A revamp with OLED? Wait, what? All of the display coverage lately has been about the eventual move, when prices come down, from OLED to mini-LED in computer applications because of several advantages. But the iPad 12.9 inch already has a mini-LED display... so we're gonna go backwards and replace it with OLED? This makes no sense.

Hmm, maybe you are confused between miniLED with microLED?

LCD = monolithic backlight (iPA, iPad, MBA, MBP13, iMac24, ASD27)
miniLED = discretized backlight (MBP14/16, iPP12.9, Pro Display XDR)
OLED = the subpixels are emissive and are the lights, and organic (iPhones, Watch)
microLED = the subpixels are emissive and are the lights, and inorganic

The miniLED in the iPP12.9 and MBP14/16 have backlights that are about 0.25" x 0.25". About 2500 of them. The 32" XDR has about 650 backlights, so much larger. It's a large display though and resultantly expensive. These miniLEDs trade having very high brightness - 1600 nits for HDR content - for some blooming in dark rooms. And they are presumably much longer lived.

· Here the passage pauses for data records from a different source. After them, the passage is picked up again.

import Literature.NumberTheory.EllipticCurves.Kato2004.IwasawaH1ReductionSurjectiveProofs
import Literature.NumberTheory.EllipticCurves.Kato2004.LocPKernelRankOnePlumbing
import Literature.NumberTheory.GaloisRepresentations.ContinuousCorestriction
import Summits.BirchSwinnertonDyer.Rank1Residual.X11b.KummerLocalIndex
import HarnessLib

set_option autoImplicit false

/-!
# The `T_p`-adic GLOBAL KUMMER CLASS `κ_∞(P) ∈ H¹(ℚ, T_pW)` of a rational point `P ∈ W(ℚ)`: the unique class whose
# reduction modulo `p^k` is the level-`p^k` Kummer class `κ_{p^k}(P)` for every `k`; it is additive in `P`, and
# `HasLocPKummerLog W p κ_∞(P) (log_ω P)` (seat `bsd-cm-prr-ty1` g9, cell `bsd-cm`; theorems only: no definition,
# no named fact, no instance, no `sorry`)

Part 12 of the seat's kernel cut of stub 3 `stub_rankOneCountReadingKato` of the Kato–Perrin-Riou skeletons v4 (cruxes
stmt-BirchSwinnertonDyer-19945 / -19223; = cell bsd-potss's held input 27322). Parts 8–11 reduced the display COUNT (7)
to the Euler-characteristic identity COUNT-EC⁰, whose right-hand side carries `2·v_p log_ω(P)` for a generator `P` of
`W(ℚ)/tors` and whose left-hand side measures `A = H¹(ℤ[1/p], T_pW) ∩ …` against the Kummer-logarithm functional `φ`
(`HasLocPKummerLog`). The comparison object between the two sides is the `T_p`-ADIC KUMMER CLASS of `P` — the image of
`P` under `W(ℚ) → W(ℚ) ⊗ ℤ_p = lim← W(ℚ)/p^k ↪ lim← H¹(ℚ, W[p^k]) = H¹(ℚ, T_pW)` (Kato §14.1, the map
`E(ℚ) ⊗ ℤ_p → H¹(ℤ[1/p], T)`; Rubin, *Euler Systems*, §1.6.A; Perrin-Riou 1987 §0). The tree had the finite-level
Kummer maps `kummerMapTorsion W n` (AEC VIII.§2), the local Kummer maps and `HasLocPKummerLog` (Bloch–Kato Ex. 3.11 in
finite-level currency), and Rubin B.2.3 `H¹(U, T_pW) ≅ lim←_k H¹(U, W[p^k])` (`Kato2004.exists_reduceH1Pk_eq_of_compatible`
/ `eq_of_forall_reduceH1Pk_eq`), but NOT the global `T_p`-adic class of a point. THIS FILE builds it (existence form,
no new definition) and proves its two structural properties:

* §1 `ofTopSubgroup_hom_resSubgroup_top` — plumbing: `H¹(Γ, X) →res H¹(⊤, X) →ofTop H¹(Γ, X)` is the identity (any
  topological group `Γ`, any `X`).
* §2 (any field `K`) `map_kummerClassTorsion_of_coe_eq` / `map_kummerMapTorsion_of_mul_eq` — Kummer classes and
  Kummer MAPS under a change of level `F : W[n′] → W[n]`, `T ↦ c • T`, `n·c = n′`: `H¹(F)(κ_{n′}(P)) = κ_n(P)` (the
  global twin of the tree's local `map_localKummerMap_of_coe_eq`; Milne ADT I.6.9 «`b_{v,1} ↦ b_v`»);
  `reduceTorsionH1_resSubgroup_kummerMapTorsion` — restricted to the subgroup `⊤ ≤ Γ_K`, the classes
  `κ_{p^k}(P)|_⊤ ∈ H¹(⊤, W[p^k])` form a `p_*`-COMPATIBLE FAMILY (`WeierstrassCurve.reduceTorsionH1`).
* §3 (`K = ℚ`) `exists_forall_ofTopSubgroup_reduceH1Pk_eq_kummerMapTorsion` — for every `P ∈ W(ℚ)` there is
  `x ∈ H¹(⊤, T_pW)` with `ofTop(red_{p^k} x) = κ_{p^k}(P)` for all `k` (Rubin B.2.3 applied to the family of §2);
  `eq_of_forall_ofTopSubgroup_reduceH1Pk_eq` — such an `x` is unique; `eq_zero_iff_forall_kummerMapTorsion_eq_zero`;
  `exists_addMonoidHom_kummerTate` — the classes assemble to an additive map `κ_∞ : W(ℚ) →+ H¹(⊤, T_pW)`.
* §4 `locModPk_eq_localKummerMap_of_forall_eq` — `loc_p(x) mod p^k` is the LOCAL Kummer class of `P` read in
  `W(ℚ_v)`, `v = (p)` (localisation of global Kummer classes, AEC X.§4 (**), tree
  `res_kummerMapTorsion_eq_localKummerMap`); hence `hasLocPKummerLog_of_forall_eq`:
  **`HasLocPKummerLog W p x (log_ω P)`** with multiplier `m = 1` and witness point `P` itself read in `W(ℚ_p)`
  (`log_ω = padicLogLocal`, the logarithm of the Néron differential, `W` globally minimal); packaged with §3 as
  `exists_kummerTate_hasLocPKummerLog` and `exists_addMonoidHom_kummerTate_hasLocPKummerLog`.

USE (successor seats, COUNT-EC⁰ / PR-INV lane): with `κ_∞ = exists_addMonoidHom_kummerTate_hasLocPKummerLog`, the
Kummer-logarithm functional of Parts 8–10 takes the value `log_ω(P)` on `κ_∞(P)` (up to the torsion multiplier of
`HasLocPKummerLog.unique`), which is the class against which `[A : ℤ_p·z]` and `v₀` of COUNT-EC⁰ are measured
(Kato §14.18, proof of Thm. 14.16 (2) in rank one; potss memo KMC-DESCENT-MEMO §4 (R1-c)).

HONEST LABEL: theorems only; no stub or item is closed; nothing is registered; nothing is asserted on 19945 / 19223;
Kato's Main Conjecture and Perrin-Riou's conjecture are not touched; BSD is not proved for any curve.

References: [Kato2004Asterisque] §14.1 (p. 235), §8.2 (p. 181), §13.8 (p. 228); [Rubin2000] §1.6.A and App. B
Prop. B.2.3; [PerrinRiou1987BSMF] §0 (p. 401); [SilvermanAEC2009] VIII.§2 (p. 190–191), X.§4 diagram (**);
[MilneADT2006] Ch. I §6, proof of Prop. 6.9; [BlochKato1990] Def. 3.10 and Ex. 3.11;
[AlpogeBhargavaShnidman2022] App. A §10.1.2 and Thm. 10.8 (a) (p. 33); [SerreGaloisCohomology1997] I §2.2–2.4;
[NeukirchANT1999] Ch. II §2.
-/

noncomputable section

The OLEDs trade having no blooming, but are limited by brightness. iPhones have 1200 nits of brightness for HDR content, which is pretty darn good, but they are more fragile than miniLED or LCDs. Using them for 10 years may be a problem due to the organic compounds deteriorating. You can use a computer monitor for 10 years. A phone not so much.

Apple has been trying to get Samsung and LG to make dual-layer OLED displays for Macs and iPads, and probably even external displays too. More robust, can be driven to higher brightness, and will have longer lifetimes. So probably good enough for iPads and Macbooks. These are probably what are driving these iPad and Mac OLED rumors. There's a price per OLED display that everyone is trying to meet, they just haven't got there yet. In the next couple of years probably.

For microLED, where it will be more robust due to using inorganic compounds for the emissive subpixel, it's going to be 4 to 5 years before they can make it affordable for 5 to 30 inch displays. An Apple Watch display in 2025? Maybe. 5 to 30 inch displays at 220 to 350 PPI? Probably another 5 years at least, and there's time for a 3 to 5 year cycle of using OLEDs or miniLEDs.